■ **Task objective**:
In the entries that follow, how many lines contain "false"? Answer with the number only.

[Opening Records shown section]

import Summits.BirchSwinnertonDyer.BirchSwinnertonDyer.Theorems.ByReductionTypeAtTwoFineSelmerConjAAtTwoAdditivePotGoodMinkowskiDoor
import HarnessLib

/-!
# Route `ByReductionTypeAtTwo` (rung K4), crux C1″ `FineSelmerConjAAtTwoAdditivePotGood` (item stmt-BirchSwinnertonDyer-22615):
# PRESENTATION TRANSPORT for the unique-prime doors — shifting/scaling the `2`-division cubic keeps the point field `ℚ(P)`, so the
# inert / Eisenstein / Minkowski doors apply to a cubic model `y² = x³ + px² + qx + r` in ANY integral presentation `x ↦ x + t`
# (a `--supports 22615` file; seat `bsd-2adic-k4-w1` GEN 4; serves the per-row stamps of the census (pen RC-350 / kit-2 (c)))

HONEST FRAMING (cell `bsd-2adic`, D-0036/D-0054): types-the-object-of; closes nothing at the `∀`-level; nothing booked; BSD is not
proved by any of this. §1 is unconditional algebra; §2–§3 are conditional on `hLim2` (Lim 2017 Thm. 3.5 at `2`) BY NAME and on at most
ONE displayed bit `2 ∤ #Cl(𝓞 ℚ(β))` (none in §3).

WHY. The census rows of K4's additive block are cubic models `W = ⟨0, a₂, 0, a₄, a₆⟩`, i.e. `y² = x³ + px² + qx + r` with `p q r ∈ ℤ`,
and the `2`-torsion point `(β, 0)` has point field `ℚ(β)` (`…CubicRealization`). The parity criteria of `…InertDoor` (`r` odd, `p + q`
odd) and `…EisensteinDoor` (`p, q, r` even, `4 ∤ r`) are properties of the PRESENTATION, while «one prime above `2`» is a property of
the FIELD: when the native cubic fails the test, a translate `β + t` (root of `f(X − t)`) may pass it, and `ℚ(β + t) = ℚ(β)`.

* §1 `aeval_cubic_shift` / `adjoin_shift_eq` (`β ↦ β + t`: `(p, q, r) ↦ (p − 3t, 3t² − 2pt + q, r − qt + pt² − t³)`, same field, same
  discriminant `cubic_discr_shift`), `aeval_cubic_scale` / `adjoin_scale_eq` (`β ↦ uβ`: `(p, q, r) ↦ (pu, qu², ru³)`, `u ≠ 0`).
* §2 doors for `W = ⟨0, p, 0, q, r⟩` through a shifted presentation, ONE bit displayed:
  `fineSelmerDual_moduleFinite_two_cubicModel_of_odd_shift` (shifted cubic has `r'` odd, `p' + q'` odd),
  `fineSelmerDual_moduleFinite_two_cubicModel_of_eisenstein_shift` (shifted cubic Eisenstein at `2`).
* §3 the same with NO bit when `|disc| ≤ 108` (`…_of_odd_shift_of_abs_discr_le`, `…_of_eisenstein_two_shift_of_abs_discr_le`), e.g.
  `conjA_two_cubicModel_disc_neg44'` for the NATIVE model `y² = x³ − x² + x + 1` of the `d = −44` field (shift `t = −1` makes it
  Eisenstein: `X³ + 2X² + 2X + 2`).

References: [Lim2017FineSelmer] Thm. 3.5, Lemma 3.2; [CoatesSujatha2005] (A); [Greenberg2001IwasawaPastPresent] Prop. 2.1;
[Cohen1993] §4.4 (Tschirnhaus transformations), App. B Table B.4.
-/

set_option autoImplicit false
-- sibling precedent (`…MinkowskiDoor.lean`): the directory name repeats the summit name
set_option linter.dupNamespace false

noncomputable section

open scoped Classical IntermediateField NumberField

namespace Summit.BirchSwinnertonDyer.BirchSwinnertonDyer.Theorems.AddKatoTwo

open WeierstrassCurve Field Polynomial IsDedekindDomain Literature.NumberTheory.EllipticCurves
  Literature.NumberTheory.GaloisRepresentations
  Literature.NumberTheory.IwasawaTheory
  Summit.BirchSwinnertonDyer.BirchSwinnertonDyer.Theorems.AlignedTransportAtTwoTorsionPointField
  Summit.BirchSwinnertonDyer.BirchSwinnertonDyer.Theses.ByReductionTypeAtTwo

/-! ## §1 Shift and scale of a cubic presentation -/

section Transport

/-- **Shift**: if `β` is a root of `X³ + pX² + qX + r` then `β + t` is a root of
`X³ + (p − 3t)X² + (3t² − 2pt + q)X + (r − qt + pt² − t³)` (`= f(X − t)`). [folklore] -/
theorem aeval_cubic_shift {p q r : ℚ} (t : ℚ) {β : AlgebraicClosure ℚ} (hβ : aeval β (Cubic.toPoly ⟨1, p, q, r⟩) = 0) :
    aeval (β + algebraMap ℚ (AlgebraicClosure ℚ) t)
      (Cubic.toPoly ⟨1, p - 3 * t, 3 * t ^ 2 - 2 * p * t + q, r - q * t + p * t ^ 2 - t ^ 3⟩) = 0 := by
  simp only [Cubic.toPoly, map_one, one_mul, aeval_C, aeval_X, map_sub, map_mul, map_pow, map_add, map_ofNat] at hβ ⊢
  linear_combination hβ

/-- The shifted presentation has the same discriminant. [folklore] -/
theorem cubic_discr_shift (p q r t : ℚ) :
    Cubic.discr ⟨1, p - 3 * t, 3 * t ^ 2 - 2 * p * t + q, r - q * t + p * t ^ 2 - t ^ 3⟩ = Cubic.discr ⟨1, p, q, r⟩ := by
  simp only [Cubic.discr]; ring

/-- **Same field**: `ℚ(β + t) = ℚ(β)` for `t ∈ ℚ`. [folklore] -/
theorem adjoin_shift_eq (t : ℚ) (β : AlgebraicClosure ℚ) :
    IntermediateField.adjoin ℚ {β + algebraMap ℚ (AlgebraicClosure ℚ) t} = IntermediateField.adjoin ℚ {β} := by
  apply le_antisymm
  · rw [IntermediateField.adjoin_simple_le_iff]
    exact add_mem (IntermediateField.mem_adjoin_simple_self ℚ β) (algebraMap_mem _ _)
  · rw [IntermediateField.adjoin_simple_le_iff]
    have h1 := IntermediateField.mem_adjoin_simple_self ℚ (β + algebraMap ℚ (AlgebraicClosure ℚ) t)
    have h2 : algebraMap ℚ (AlgebraicClosure ℚ) t ∈
        IntermediateField.adjoin ℚ {β + algebraMap ℚ (AlgebraicClosure ℚ) t} := algebraMap_mem _ _
    convert sub_mem h1 h2 using 1
    ring

/-- **Scale**: if `β` is a root of `X³ + pX² + qX + r` then `uβ` is a root of `X³ + puX² + qu²X + ru³`. [folklore] -/
theorem aeval_cubic_scale {p q r : ℚ} (u : ℚ) {β : AlgebraicClosure ℚ} (hβ : aeval β (Cubic.toPoly ⟨1, p, q, r⟩) = 0) :
    aeval (algebraMap ℚ (AlgebraicClosure ℚ) u * β) (Cubic.toPoly ⟨1, p * u, q * u ^ 2, r * u ^ 3⟩) = 0 := by
  simp only [Cubic.toPoly, map_one, one_mul, aeval_C, aeval_X, map_mul, map_pow, map_add] at hβ ⊢
  linear_combination (algebraMap ℚ (AlgebraicClosure ℚ) u) ^ 3 * hβ

/-- **Same field**: `ℚ(uβ) = ℚ(β)` for `u ∈ ℚˣ`. [folklore] -/
theorem adjoin_scale_eq {u : ℚ} (hu : u ≠ 0) (β : AlgebraicClosure ℚ) :
    IntermediateField.adjoin ℚ {algebraMap ℚ (AlgebraicClosure ℚ) u * β} = IntermediateField.adjoin ℚ {β} := by
  apply le_antisymm
  · rw [IntermediateField.adjoin_simple_le_iff]
    exact mul_mem (algebraMap_mem _ _) (IntermediateField.mem_adjoin_simple_self ℚ β)
  · rw [IntermediateField.adjoin_simple_le_iff]
    have h1 := IntermediateField.mem_adjoin_simple_self ℚ (algebraMap ℚ (AlgebraicClosure ℚ) u * β)
    have h2 : algebraMap ℚ (AlgebraicClosure ℚ) u⁻¹ ∈
        IntermediateField.adjoin ℚ {algebraMap ℚ (AlgebraicClosure ℚ) u * β} := algebraMap_mem _ _
    convert mul_mem h2 h1 using 1
    rw [← mul_assoc, ← map_mul, inv_mul_cancel₀ hu, map_one, one_mul]

/-- The integer shift, in the integer currency of the doors: if `β` is a root of `X³ + pX² + qX + r` (`p q r : ℤ`) then `β + t`
(`t : ℤ`) is a root of the integer cubic with coefficients `(p − 3t, 3t² − 2pt + q, r − qt + pt² − t³)`. [folklore] -/
theorem aeval_cubic_shift_int {p q r : ℤ} (t : ℤ) {β : AlgebraicClosure ℚ}
    (hβ : aeval β (Cubic.toPoly ⟨1, (p : ℚ), q, r⟩) = 0) :
    aeval (β + algebraMap ℚ (AlgebraicClosure ℚ) t)
      (Cubic.toPoly ⟨1, ((p - 3 * t : ℤ) : ℚ), ((3 * t ^ 2 - 2 * p * t + q : ℤ) : ℚ),
        ((r - q * t + p * t ^ 2 - t ^ 3 : ℤ) : ℚ)⟩) = 0 := by
  have := aeval_cubic_shift (t : ℚ) hβ
  push_cast at this ⊢
  exact this

end Transport

/-! ## §2 Doors for the cubic model through a shifted presentation (ONE bit displayed) -/

section ShiftedDoors

variable {p q r : ℤ}

/-- **(A)₂ for `y² = x³ + px² + qx + r` through a SHIFTED INERT presentation** (granted `hLim2` BY NAME): if for some `t : ℤ` the
translate `f(X − t)` has odd constant term and odd `p' + q'` (so `2` is inert in `ℚ(β) = ℚ(β + t)`, kernel) and `2 ∤ #Cl(𝓞 ℚ(β))`,
then statement (A)₂ holds for the cubic model. [cite: Lim2017FineSelmer, §3 Thm. 3.5 and Lemma 3.2]
[cite: Greenberg2001IwasawaPastPresent, Prop. 2.1 p. 339] [cite: CoatesSujatha2005, §3 statement (A)] -/
theorem fineSelmerDual_moduleFinite_two_cubicModel_of_odd_shift
    (hLim2 : Lim2017.thm35_at_two_fineSelmerDual_moduleFinite_of_classicalMuVanishes_of_le_divisionField_four)
    [(⟨0, (p : ℚ), 0, q, r⟩ : WeierstrassCurve ℚ).IsElliptic] (t : ℤ)
    (hr : Odd (r - q * t + p * t ^ 2 - t ^ 3)) (hpq : Odd ((p - 3 * t) + (3 * t ^ 2 - 2 * p * t + q)))
    {β : AlgebraicClosure ℚ} (hβ : aeval β (Cubic.toPoly ⟨1, (p : ℚ), q, r⟩) = 0)
    (hh : ¬ 2 ∣ Nat.card (ClassGroup (𝓞 (IntermediateField.adjoin ℚ {β}))))
    (κ : ZpExtension ℚ 2) (hκ : κ.IsCyclotomic) :
    ∃ (γ : absoluteGaloisGroup ℚ) (D : (⟨0, (p : ℚ), 0, q, r⟩ : WeierstrassCurve ℚ).FineSelmerDualData κ γ),
      Module.Finite ℤ_[2] (RestrictScalars ℤ_[2] (IwasawaAlgebra 2) D.X) := by
  obtain ⟨P₀, hP₀, hP₀eq⟩ := exists_geomTorsion_two_eq_some_root (p : ℚ) q r hβ
  have hF : IntermediateField.fixedField (MulAction.stabilizer (absoluteGaloisGroup ℚ) P₀) =
      IntermediateField.adjoin ℚ {β + algebraMap ℚ (AlgebraicClosure ℚ) t} := by
    rw [fixedField_stabilizer_eq_adjoin_root (p : ℚ) q r hβ hP₀eq, adjoin_shift_eq]
    -- the two `Algebra ℚ ℚ̄` instance paths (`AlgebraicClosure.instAlgebra` / `DivisionRing.toRatAlgebra`) agree
    congr 1
  have hh' : ¬ 2 ∣ Nat.card (ClassGroup (𝓞 (IntermediateField.adjoin ℚ {β + algebraMap ℚ (AlgebraicClosure ℚ) t}))) := by
    rw [adjoin_shift_eq]; exact hh
  exact fineSelmerDual_moduleFinite_two_of_odd_cubic_pointField hLim2 _ hP₀ hr hpq (aeval_cubic_shift_int t hβ) hF hh' κ hκ

/-- **(A)₂ for `y² = x³ + px² + qx + r` through a SHIFTED EISENSTEIN presentation** (granted `hLim2`): if for some `t : ℤ` the translate
`f(X − t)` is Eisenstein at `2` (`p', q', r'` even, `4 ∤ r'`; so `2 = 𝔭³` in `ℚ(β)`, kernel) and `2 ∤ #Cl(𝓞 ℚ(β))`, then (A)₂ holds for the
cubic model. [cite: Lim2017FineSelmer, §3 Thm. 3.5 and Lemma 3.2] [cite: Greenberg2001IwasawaPastPresent, Prop. 2.1 p. 339] -/
theorem fineSelmerDual_moduleFinite_two_cubicModel_of_eisenstein_shift
    (hLim2 : Lim2017.thm35_at_two_fineSelmerDual_moduleFinite_of_classicalMuVanishes_of_le_divisionField_four)
    [(⟨0, (p : ℚ), 0, q, r⟩ : WeierstrassCurve ℚ).IsElliptic] (t : ℤ)
    (hp : Even (p - 3 * t)) (hq : Even (3 * t ^ 2 - 2 * p * t + q)) (hr : Even (r - q * t + p * t ^ 2 - t ^ 3))
    (hr4 : ¬ (4 : ℤ) ∣ (r - q * t + p * t ^ 2 - t ^ 3))
    {β : AlgebraicClosure ℚ} (hβ : aeval β (Cubic.toPoly ⟨1, (p : ℚ), q, r⟩) = 0)
    (hh : ¬ 2 ∣ Nat.card (ClassGroup (𝓞 (IntermediateField.adjoin ℚ {β}))))
    (κ : ZpExtension ℚ 2) (hκ : κ.IsCyclotomic) :
    ∃ (γ : absoluteGaloisGroup ℚ) (D : (⟨0, (p : ℚ), 0, q, r⟩ : WeierstrassCurve ℚ).FineSelmerDualData κ γ),
      Module.Finite ℤ_[2] (RestrictScalars ℤ_[2] (IwasawaAlgebra 2) D.X) := by
  obtain ⟨P₀, hP₀, hP₀eq⟩ := exists_geomTorsion_two_eq_some_root (p : ℚ) q r hβ
  have hF : IntermediateField.fixedField (MulAction.stabilizer (absoluteGaloisGroup ℚ) P₀) =
      IntermediateField.adjoin ℚ {β + algebraMap ℚ (AlgebraicClosure ℚ) t} := by
    rw [fixedField_stabilizer_eq_adjoin_root (p : ℚ) q r hβ hP₀eq, adjoin_shift_eq]
    -- the two `Algebra ℚ ℚ̄` instance paths (`AlgebraicClosure.instAlgebra` / `DivisionRing.toRatAlgebra`) agree
    congr 1
  have hh' : ¬ 2 ∣ Nat.card (ClassGroup (𝓞 (IntermediateField.adjoin ℚ {β + algebraMap ℚ (AlgebraicClosure ℚ) t}))) := by
    rw [adjoin_shift_eq]; exact hh
  exact fineSelmerDual_moduleFinite_two_of_eisenstein_pointField hLim2 _ hP₀ hp hq hr hr4 (aeval_cubic_shift_int t hβ) hF hh'
    κ hκ

end ShiftedDoors

/-! ## §3 The same with NO bit displayed when `|disc| ≤ 108` -/

section ShiftedSmall

variable {p q r : ℤ}

/-- The integer shift preserves the discriminant. [folklore] -/
theorem cubic_discr_shift_int (p q r t : ℤ) :
    Cubic.discr ⟨1, p - 3 * t, 3 * t ^ 2 - 2 * p * t + q, r - q * t + p * t ^ 2 - t ^ 3⟩ = Cubic.discr ⟨1, p, q, r⟩ := by
  simp only [Cubic.discr]; ring

/-- **(A)₂ for `y² = x³ + px² + qx + r`, NO datum, through a shifted inert presentation with `|disc| ≤ 108`** (granted `hLim2` only):
the shifted field has `h = 1` by `…MinkowskiDoor`. [cite: Lim2017FineSelmer, §3 Thm. 3.5 and Lemma 3.2] [cite: Marcus1977, Ch. 5 Cor. 2 of Thm. 37] -/
theorem fineSelmerDual_moduleFinite_two_cubicModel_of_odd_shift_of_abs_discr_le
    (hLim2 : Lim2017.thm35_at_two_fineSelmerDual_moduleFinite_of_classicalMuVanishes_of_le_divisionField_four)
    [(⟨0, (p : ℚ), 0, q, r⟩ : WeierstrassCurve ℚ).IsElliptic] (t : ℤ)
    (hr : Odd (r - q * t + p * t ^ 2 - t ^ 3)) (hpq : Odd ((p - 3 * t) + (3 * t ^ 2 - 2 * p * t + q)))
    (hsmall : |Cubic.discr ⟨1, p, q, r⟩| ≤ 108)
    {β : AlgebraicClosure ℚ} (hβ : aeval β (Cubic.toPoly ⟨1, (p : ℚ), q, r⟩) = 0)
    (κ : ZpExtension ℚ 2) (hκ : κ.IsCyclotomic) :
    ∃ (γ : absoluteGaloisGroup ℚ) (D : (⟨0, (p : ℚ), 0, q, r⟩ : WeierstrassCurve ℚ).FineSelmerDualData κ γ),
      Module.Finite ℤ_[2] (RestrictScalars ℤ_[2] (IwasawaAlgebra 2) D.X) := by
  refine fineSelmerDual_moduleFinite_two_cubicModel_of_odd_shift hLim2 t hr hpq hβ ?_ κ hκ
  rw [← adjoin_shift_eq (t : ℚ) β,
    card_classGroup_adjoin_eq_one_of_odd_of_abs_discr_le hr hpq (by rwa [cubic_discr_shift_int]) (aeval_cubic_shift_int t hβ)]
  norm_num

/-- **(A)₂ for `y² = x³ + px² + qx + r`, NO datum, through a shifted Eisenstein presentation with constant term `±2` and `|disc| ≤ 108`**
(granted `hLim2` only). [cite: Lim2017FineSelmer, §3 Thm. 3.5 and Lemma 3.2] [cite: Marcus1977, Ch. 5 Thm. 37 and Cor. 2] -/
theorem fineSelmerDual_moduleFinite_two_cubicModel_of_eisenstein_two_shift_of_abs_discr_le
    (hLim2 : Lim2017.thm35_at_two_fineSelmerDual_moduleFinite_of_classicalMuVanishes_of_le_divisionField_four)
    [(⟨0, (p : ℚ), 0, q, r⟩ : WeierstrassCurve ℚ).IsElliptic] (t : ℤ)
    (hp : Even (p - 3 * t)) (hq : Even (3 * t ^ 2 - 2 * p * t + q))
    (hr2 : r - q * t + p * t ^ 2 - t ^ 3 = 2 ∨ r - q * t + p * t ^ 2 - t ^ 3 = -2)
    (hsmall : |Cubic.discr ⟨1, p, q, r⟩| ≤ 108)
    {β : AlgebraicClosure ℚ} (hβ : aeval β (Cubic.toPoly ⟨1, (p : ℚ), q, r⟩) = 0)
    (κ : ZpExtension ℚ 2) (hκ : κ.IsCyclotomic) :
    ∃ (γ : absoluteGaloisGroup ℚ) (D : (⟨0, (p : ℚ), 0, q, r⟩ : WeierstrassCurve ℚ).FineSelmerDualData κ γ),
      Module.Finite ℤ_[2] (RestrictScalars ℤ_[2] (IwasawaAlgebra 2) D.X) := by
  have hr : Even (r - q * t + p * t ^ 2 - t ^ 3) := by rcases hr2 with h | h <;> rw [h] <;> decide
  have hr4 : ¬ (4 : ℤ) ∣ (r - q * t + p * t ^ 2 - t ^ 3) := by rcases hr2 with h | h <;> rw [h] <;> decide
  refine fineSelmerDual_moduleFinite_two_cubicModel_of_eisenstein_shift hLim2 t hp hq hr hr4 hβ ?_ κ hκ
  rw [← adjoin_shift_eq (t : ℚ) β,
    card_classGroup_adjoin_eq_one_of_eisenstein_two_of_abs_discr_le hp hq hr2 (by rwa [cubic_discr_shift_int])
      (aeval_cubic_shift_int t hβ)]
  norm_num

/-- `y² = x³ − x² + x + 1` (the native model of the `d = −44` field; `2`-division cubic `≡ (X + 1)³ mod 2`) is an elliptic curve. -/
theorem isElliptic_cubicModel_disc_neg44' :
    (⟨0, ((-1 : ℤ) : ℚ), 0, ((1 : ℤ) : ℚ), ((1 : ℤ) : ℚ)⟩ : WeierstrassCurve ℚ).IsElliptic :=
  isElliptic_cubicModel _ _ _ (by simp only [Cubic.discr]; norm_num)

/-- **Conjecture A at `p = 2` for `y² = x³ − x² + x + 1`, modulo Lim 2017 Thm. 3.5 ALONE** — the native presentation is neither
inert-parity nor Eisenstein, but the shift `t = −1` (`β ↦ β − 1`) gives `X³ + 2X² + 2X + 2` (Eisenstein, constant term `2`, disc `−44`).
[cite: Lim2017FineSelmer, §3 Thm. 3.5 and Lemma 3.2] [cite: CoatesSujatha2005, §3 statement (A)] -/
theorem conjA_two_cubicModel_disc_neg44'
    (hLim2 : Lim2017.thm35_at_two_fineSelmerDual_moduleFinite_of_classicalMuVanishes_of_le_divisionField_four)
    (κ : ZpExtension ℚ 2) (hκ : κ.IsCyclotomic) :
    haveI := isElliptic_cubicModel_disc_neg44'
    ∃ (γ : absoluteGaloisGroup ℚ)
      (D : (⟨0, ((-1 : ℤ) : ℚ), 0, ((1 : ℤ) : ℚ), ((1 : ℤ) : ℚ)⟩ : WeierstrassCurve ℚ).FineSelmerDualData κ γ),
      Module.Finite ℤ_[2] (RestrictScalars ℤ_[2] (IwasawaAlgebra 2) D.X) := by
  haveI := isElliptic_cubicModel_disc_neg44'
  obtain ⟨β, hβ⟩ : ∃ β : AlgebraicClosure ℚ, aeval β (Cubic.toPoly ⟨1, ((-1 : ℤ) : ℚ), ((1 : ℤ) : ℚ), ((1 : ℤ) : ℚ)⟩) = 0 :=
    IsAlgClosed.exists_aeval_eq_zero _ _ (by rw [Cubic.degree_of_a_ne_zero one_ne_zero]; norm_num)
  exact fineSelmerDual_moduleFinite_two_cubicModel_of_eisenstein_two_shift_of_abs_discr_le hLim2 (p := -1) (q := 1) (r := 1)
    (-1) (by decide) (by decide) (Or.inl (by decide)) (by simp only [Cubic.discr]; norm_num) hβ κ hκ

end ShiftedSmall

end Summit.BirchSwinnertonDyer.BirchSwinnertonDyer.Theorems.AddKatoTwo

end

[Closing Records shown section]

■ **Solution for this exercise**:
2